Aim of the exercise
Every line of the data that includes "else" should be copied out.

Input data
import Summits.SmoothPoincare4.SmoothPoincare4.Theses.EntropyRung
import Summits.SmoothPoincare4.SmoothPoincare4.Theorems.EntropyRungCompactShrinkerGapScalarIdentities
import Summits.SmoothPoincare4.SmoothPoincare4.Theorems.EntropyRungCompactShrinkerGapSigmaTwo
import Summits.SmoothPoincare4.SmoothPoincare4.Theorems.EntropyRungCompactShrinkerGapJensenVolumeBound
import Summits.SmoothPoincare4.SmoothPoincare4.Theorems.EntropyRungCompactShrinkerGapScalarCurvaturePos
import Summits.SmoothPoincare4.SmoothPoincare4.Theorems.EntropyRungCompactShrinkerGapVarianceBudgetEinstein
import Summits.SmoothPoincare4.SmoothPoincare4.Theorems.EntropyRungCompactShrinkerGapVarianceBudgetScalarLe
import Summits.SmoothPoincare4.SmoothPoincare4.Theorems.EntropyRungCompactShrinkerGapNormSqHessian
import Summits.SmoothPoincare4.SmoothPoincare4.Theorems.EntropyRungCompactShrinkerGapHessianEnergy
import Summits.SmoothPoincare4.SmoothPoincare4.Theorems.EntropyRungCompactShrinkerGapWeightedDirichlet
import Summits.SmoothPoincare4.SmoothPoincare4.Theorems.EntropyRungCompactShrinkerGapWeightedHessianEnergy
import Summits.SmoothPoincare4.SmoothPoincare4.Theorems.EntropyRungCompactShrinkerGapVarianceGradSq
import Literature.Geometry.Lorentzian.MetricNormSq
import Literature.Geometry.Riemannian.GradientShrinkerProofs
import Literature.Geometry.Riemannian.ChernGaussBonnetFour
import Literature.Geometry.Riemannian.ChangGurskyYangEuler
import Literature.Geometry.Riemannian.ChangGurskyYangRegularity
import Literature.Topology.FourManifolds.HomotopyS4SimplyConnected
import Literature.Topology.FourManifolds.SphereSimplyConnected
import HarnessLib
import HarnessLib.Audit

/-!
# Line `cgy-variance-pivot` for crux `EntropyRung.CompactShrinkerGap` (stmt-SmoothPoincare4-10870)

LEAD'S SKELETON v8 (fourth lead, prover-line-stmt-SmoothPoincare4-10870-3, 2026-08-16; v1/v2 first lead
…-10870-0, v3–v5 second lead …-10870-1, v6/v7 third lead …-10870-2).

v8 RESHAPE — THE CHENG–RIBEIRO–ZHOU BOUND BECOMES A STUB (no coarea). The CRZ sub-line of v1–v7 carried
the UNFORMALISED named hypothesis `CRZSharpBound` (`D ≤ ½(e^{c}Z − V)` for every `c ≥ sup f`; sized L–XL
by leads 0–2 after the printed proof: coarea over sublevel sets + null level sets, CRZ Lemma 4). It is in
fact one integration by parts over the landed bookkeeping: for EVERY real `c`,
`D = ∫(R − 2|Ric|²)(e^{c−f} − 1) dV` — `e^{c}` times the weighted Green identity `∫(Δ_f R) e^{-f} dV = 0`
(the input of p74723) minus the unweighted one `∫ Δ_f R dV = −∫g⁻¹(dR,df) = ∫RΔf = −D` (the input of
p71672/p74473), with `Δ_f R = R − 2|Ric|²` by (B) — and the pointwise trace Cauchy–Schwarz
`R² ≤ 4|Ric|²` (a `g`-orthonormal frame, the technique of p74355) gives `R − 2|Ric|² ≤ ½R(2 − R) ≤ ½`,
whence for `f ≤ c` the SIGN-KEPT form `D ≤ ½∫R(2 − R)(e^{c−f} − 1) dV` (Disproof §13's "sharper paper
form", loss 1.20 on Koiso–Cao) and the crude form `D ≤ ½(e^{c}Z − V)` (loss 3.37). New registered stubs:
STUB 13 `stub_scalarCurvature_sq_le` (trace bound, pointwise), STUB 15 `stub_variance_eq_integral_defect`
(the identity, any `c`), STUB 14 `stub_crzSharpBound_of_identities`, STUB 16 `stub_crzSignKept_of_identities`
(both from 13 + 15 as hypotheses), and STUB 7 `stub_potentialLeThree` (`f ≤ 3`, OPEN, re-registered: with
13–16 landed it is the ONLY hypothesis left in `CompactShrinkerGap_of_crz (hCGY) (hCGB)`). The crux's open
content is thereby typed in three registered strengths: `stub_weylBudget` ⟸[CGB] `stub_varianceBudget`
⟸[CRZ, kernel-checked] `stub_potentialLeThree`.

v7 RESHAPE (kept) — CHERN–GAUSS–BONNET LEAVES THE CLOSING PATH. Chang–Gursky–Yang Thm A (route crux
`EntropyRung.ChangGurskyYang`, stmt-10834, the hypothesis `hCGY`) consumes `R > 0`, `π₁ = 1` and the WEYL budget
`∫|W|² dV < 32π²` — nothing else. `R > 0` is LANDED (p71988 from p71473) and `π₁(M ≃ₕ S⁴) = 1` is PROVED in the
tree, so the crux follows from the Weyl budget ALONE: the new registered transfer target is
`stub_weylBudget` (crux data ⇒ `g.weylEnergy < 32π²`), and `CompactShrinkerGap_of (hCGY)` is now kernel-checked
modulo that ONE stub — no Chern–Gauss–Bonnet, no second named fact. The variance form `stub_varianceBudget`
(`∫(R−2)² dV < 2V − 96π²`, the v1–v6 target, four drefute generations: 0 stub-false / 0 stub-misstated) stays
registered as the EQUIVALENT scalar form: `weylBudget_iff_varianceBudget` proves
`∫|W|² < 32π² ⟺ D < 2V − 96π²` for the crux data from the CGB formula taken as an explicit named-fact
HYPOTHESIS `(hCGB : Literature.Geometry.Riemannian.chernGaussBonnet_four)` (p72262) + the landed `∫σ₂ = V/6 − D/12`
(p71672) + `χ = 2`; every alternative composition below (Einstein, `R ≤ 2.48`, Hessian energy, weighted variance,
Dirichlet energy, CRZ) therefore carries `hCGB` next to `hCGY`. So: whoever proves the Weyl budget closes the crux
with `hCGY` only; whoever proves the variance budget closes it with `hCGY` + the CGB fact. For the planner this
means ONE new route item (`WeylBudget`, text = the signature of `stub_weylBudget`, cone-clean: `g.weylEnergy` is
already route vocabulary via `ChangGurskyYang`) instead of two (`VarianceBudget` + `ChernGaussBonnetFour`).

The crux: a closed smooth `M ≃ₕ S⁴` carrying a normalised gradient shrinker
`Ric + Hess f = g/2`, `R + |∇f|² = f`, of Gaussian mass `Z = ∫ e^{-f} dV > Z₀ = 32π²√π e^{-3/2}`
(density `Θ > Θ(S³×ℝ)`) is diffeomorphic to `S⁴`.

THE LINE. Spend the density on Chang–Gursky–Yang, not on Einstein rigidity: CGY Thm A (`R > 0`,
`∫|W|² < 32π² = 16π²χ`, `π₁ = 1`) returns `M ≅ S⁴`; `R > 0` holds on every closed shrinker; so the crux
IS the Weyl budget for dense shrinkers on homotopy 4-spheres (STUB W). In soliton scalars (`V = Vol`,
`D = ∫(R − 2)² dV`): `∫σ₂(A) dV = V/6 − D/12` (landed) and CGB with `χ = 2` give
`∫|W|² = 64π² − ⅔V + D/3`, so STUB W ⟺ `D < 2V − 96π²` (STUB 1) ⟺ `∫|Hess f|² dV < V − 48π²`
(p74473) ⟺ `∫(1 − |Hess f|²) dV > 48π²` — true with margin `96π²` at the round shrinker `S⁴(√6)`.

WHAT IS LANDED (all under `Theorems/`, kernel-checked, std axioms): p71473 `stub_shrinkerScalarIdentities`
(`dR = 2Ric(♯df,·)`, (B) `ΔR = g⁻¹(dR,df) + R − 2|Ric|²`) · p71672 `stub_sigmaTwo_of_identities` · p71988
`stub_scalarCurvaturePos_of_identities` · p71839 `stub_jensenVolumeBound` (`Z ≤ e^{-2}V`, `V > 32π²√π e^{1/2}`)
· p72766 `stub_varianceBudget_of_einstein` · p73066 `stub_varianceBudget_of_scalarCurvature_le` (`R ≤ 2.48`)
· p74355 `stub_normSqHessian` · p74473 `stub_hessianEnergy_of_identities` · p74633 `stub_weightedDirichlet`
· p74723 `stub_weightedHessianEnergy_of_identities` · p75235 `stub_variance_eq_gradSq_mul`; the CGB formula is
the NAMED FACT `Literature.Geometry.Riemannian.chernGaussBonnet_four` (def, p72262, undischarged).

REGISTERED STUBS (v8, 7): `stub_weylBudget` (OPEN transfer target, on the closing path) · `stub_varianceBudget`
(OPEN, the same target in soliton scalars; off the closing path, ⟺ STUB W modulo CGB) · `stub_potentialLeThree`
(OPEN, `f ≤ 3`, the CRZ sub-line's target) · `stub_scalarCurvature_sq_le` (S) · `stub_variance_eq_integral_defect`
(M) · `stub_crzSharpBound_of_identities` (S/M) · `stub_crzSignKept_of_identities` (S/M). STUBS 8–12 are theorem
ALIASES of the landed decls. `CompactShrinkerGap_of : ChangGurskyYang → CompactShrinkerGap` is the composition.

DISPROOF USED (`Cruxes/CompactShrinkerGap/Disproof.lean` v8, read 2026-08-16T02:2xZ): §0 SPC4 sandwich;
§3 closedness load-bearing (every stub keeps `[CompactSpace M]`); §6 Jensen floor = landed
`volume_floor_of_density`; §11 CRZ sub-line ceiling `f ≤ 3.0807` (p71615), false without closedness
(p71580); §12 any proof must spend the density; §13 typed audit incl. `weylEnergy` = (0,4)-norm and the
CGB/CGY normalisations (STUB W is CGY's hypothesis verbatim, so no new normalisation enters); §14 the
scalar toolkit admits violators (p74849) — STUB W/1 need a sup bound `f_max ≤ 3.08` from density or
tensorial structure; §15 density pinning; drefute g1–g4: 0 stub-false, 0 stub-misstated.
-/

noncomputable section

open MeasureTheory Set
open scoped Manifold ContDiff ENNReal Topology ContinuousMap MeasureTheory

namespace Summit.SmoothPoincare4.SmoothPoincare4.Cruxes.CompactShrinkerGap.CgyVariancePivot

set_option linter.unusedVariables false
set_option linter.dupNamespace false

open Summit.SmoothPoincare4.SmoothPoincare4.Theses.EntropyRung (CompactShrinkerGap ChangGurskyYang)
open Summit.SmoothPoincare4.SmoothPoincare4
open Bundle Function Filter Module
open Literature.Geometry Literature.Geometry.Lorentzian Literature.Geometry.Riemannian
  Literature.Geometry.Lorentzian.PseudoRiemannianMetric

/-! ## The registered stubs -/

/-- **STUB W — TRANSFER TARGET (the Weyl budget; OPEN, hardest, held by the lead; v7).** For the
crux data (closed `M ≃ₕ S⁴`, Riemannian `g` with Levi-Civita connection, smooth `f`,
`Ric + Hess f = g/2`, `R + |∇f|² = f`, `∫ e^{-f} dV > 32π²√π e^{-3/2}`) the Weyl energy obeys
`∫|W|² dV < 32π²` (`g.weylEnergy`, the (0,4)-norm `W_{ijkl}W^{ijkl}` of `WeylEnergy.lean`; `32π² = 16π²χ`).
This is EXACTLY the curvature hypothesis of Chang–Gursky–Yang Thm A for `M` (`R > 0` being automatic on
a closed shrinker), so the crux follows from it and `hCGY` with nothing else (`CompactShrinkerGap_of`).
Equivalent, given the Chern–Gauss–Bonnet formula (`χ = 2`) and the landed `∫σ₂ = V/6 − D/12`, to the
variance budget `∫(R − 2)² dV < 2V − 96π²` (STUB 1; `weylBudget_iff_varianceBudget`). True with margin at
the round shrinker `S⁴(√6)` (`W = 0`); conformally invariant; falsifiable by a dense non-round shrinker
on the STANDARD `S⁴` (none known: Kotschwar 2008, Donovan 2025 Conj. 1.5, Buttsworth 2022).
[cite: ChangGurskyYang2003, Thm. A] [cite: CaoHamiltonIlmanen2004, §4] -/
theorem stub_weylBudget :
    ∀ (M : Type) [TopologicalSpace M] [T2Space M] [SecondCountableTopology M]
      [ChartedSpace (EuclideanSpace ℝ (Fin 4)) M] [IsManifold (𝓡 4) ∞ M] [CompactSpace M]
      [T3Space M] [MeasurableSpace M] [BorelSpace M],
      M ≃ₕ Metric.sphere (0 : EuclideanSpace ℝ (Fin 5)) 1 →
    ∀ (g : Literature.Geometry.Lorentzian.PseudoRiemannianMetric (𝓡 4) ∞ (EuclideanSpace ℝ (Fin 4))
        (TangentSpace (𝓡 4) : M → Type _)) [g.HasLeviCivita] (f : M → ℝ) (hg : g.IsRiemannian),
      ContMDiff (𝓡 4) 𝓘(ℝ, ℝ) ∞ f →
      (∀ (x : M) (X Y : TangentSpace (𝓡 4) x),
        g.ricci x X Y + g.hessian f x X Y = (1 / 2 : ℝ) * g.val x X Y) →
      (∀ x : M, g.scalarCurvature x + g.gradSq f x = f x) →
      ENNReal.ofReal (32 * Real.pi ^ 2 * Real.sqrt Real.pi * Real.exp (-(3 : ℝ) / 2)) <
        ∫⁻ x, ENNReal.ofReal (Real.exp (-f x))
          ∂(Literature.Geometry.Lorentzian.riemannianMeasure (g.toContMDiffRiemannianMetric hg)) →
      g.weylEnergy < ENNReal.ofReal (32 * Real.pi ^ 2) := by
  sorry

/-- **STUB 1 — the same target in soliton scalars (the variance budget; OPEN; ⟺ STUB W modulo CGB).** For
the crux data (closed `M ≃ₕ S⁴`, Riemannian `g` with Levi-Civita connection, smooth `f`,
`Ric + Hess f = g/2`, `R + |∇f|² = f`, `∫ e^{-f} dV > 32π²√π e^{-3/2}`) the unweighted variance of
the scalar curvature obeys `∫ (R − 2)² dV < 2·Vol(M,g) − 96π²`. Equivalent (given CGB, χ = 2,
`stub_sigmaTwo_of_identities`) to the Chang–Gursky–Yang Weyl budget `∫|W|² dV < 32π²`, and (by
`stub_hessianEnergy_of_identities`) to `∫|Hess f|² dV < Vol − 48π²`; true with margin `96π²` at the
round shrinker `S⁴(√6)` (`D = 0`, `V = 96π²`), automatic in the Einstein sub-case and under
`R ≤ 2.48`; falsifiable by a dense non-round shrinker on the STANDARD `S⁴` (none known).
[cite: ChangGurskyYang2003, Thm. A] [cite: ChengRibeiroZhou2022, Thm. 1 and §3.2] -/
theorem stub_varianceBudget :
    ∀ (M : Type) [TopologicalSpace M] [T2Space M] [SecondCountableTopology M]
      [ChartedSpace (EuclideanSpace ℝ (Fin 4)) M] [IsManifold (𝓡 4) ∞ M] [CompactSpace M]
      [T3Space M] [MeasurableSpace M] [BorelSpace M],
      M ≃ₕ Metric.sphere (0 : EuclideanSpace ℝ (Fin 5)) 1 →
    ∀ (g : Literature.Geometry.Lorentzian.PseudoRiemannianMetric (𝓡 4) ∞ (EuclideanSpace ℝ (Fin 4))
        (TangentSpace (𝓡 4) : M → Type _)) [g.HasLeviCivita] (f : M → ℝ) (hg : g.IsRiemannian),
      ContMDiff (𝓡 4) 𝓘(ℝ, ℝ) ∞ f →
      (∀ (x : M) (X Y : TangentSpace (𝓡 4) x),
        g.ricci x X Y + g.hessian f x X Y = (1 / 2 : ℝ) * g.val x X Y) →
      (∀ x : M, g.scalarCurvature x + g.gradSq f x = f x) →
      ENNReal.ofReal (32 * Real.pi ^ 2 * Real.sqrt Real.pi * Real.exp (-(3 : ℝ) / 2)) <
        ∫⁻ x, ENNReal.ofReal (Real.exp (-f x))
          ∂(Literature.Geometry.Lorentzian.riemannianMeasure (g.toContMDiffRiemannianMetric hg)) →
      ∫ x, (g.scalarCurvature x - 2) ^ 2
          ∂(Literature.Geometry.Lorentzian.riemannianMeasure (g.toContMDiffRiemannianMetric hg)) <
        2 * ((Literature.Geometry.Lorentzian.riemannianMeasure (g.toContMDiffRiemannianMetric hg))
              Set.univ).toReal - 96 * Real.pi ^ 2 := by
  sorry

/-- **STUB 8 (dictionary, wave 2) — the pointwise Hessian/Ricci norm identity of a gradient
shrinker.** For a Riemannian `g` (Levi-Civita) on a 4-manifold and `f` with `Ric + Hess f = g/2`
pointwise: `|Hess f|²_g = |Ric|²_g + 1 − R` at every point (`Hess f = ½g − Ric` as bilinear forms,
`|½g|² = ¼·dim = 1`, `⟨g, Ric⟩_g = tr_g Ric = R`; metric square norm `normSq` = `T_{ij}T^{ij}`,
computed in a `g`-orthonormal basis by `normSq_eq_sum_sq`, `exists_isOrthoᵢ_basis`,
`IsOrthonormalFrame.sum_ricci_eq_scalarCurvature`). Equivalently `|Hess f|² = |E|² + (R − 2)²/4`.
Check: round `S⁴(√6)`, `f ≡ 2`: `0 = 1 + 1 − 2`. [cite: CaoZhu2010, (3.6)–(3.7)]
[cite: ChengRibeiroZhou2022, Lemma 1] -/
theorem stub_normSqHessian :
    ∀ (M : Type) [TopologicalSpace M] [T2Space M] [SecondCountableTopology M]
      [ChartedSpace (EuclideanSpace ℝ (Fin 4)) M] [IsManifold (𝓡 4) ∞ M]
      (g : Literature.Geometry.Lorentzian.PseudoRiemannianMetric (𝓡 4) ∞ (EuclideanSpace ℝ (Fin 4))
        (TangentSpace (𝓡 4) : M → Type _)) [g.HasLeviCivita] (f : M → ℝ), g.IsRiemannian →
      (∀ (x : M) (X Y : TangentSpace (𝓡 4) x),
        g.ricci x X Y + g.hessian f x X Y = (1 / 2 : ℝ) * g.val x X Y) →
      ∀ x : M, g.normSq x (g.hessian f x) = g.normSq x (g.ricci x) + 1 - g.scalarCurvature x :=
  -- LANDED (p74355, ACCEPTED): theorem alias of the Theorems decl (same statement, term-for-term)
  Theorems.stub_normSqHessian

Your solution
`∫|W|² dV < 32π²` — nothing else. `R > 0` is LANDED (p71988 from p71473) and `π₁(M ≃ₕ S⁴) = 1` is PROVED in the
a closed shrinker), so the crux follows from it and `hCGY` with nothing else (`CompactShrinkerGap_of`).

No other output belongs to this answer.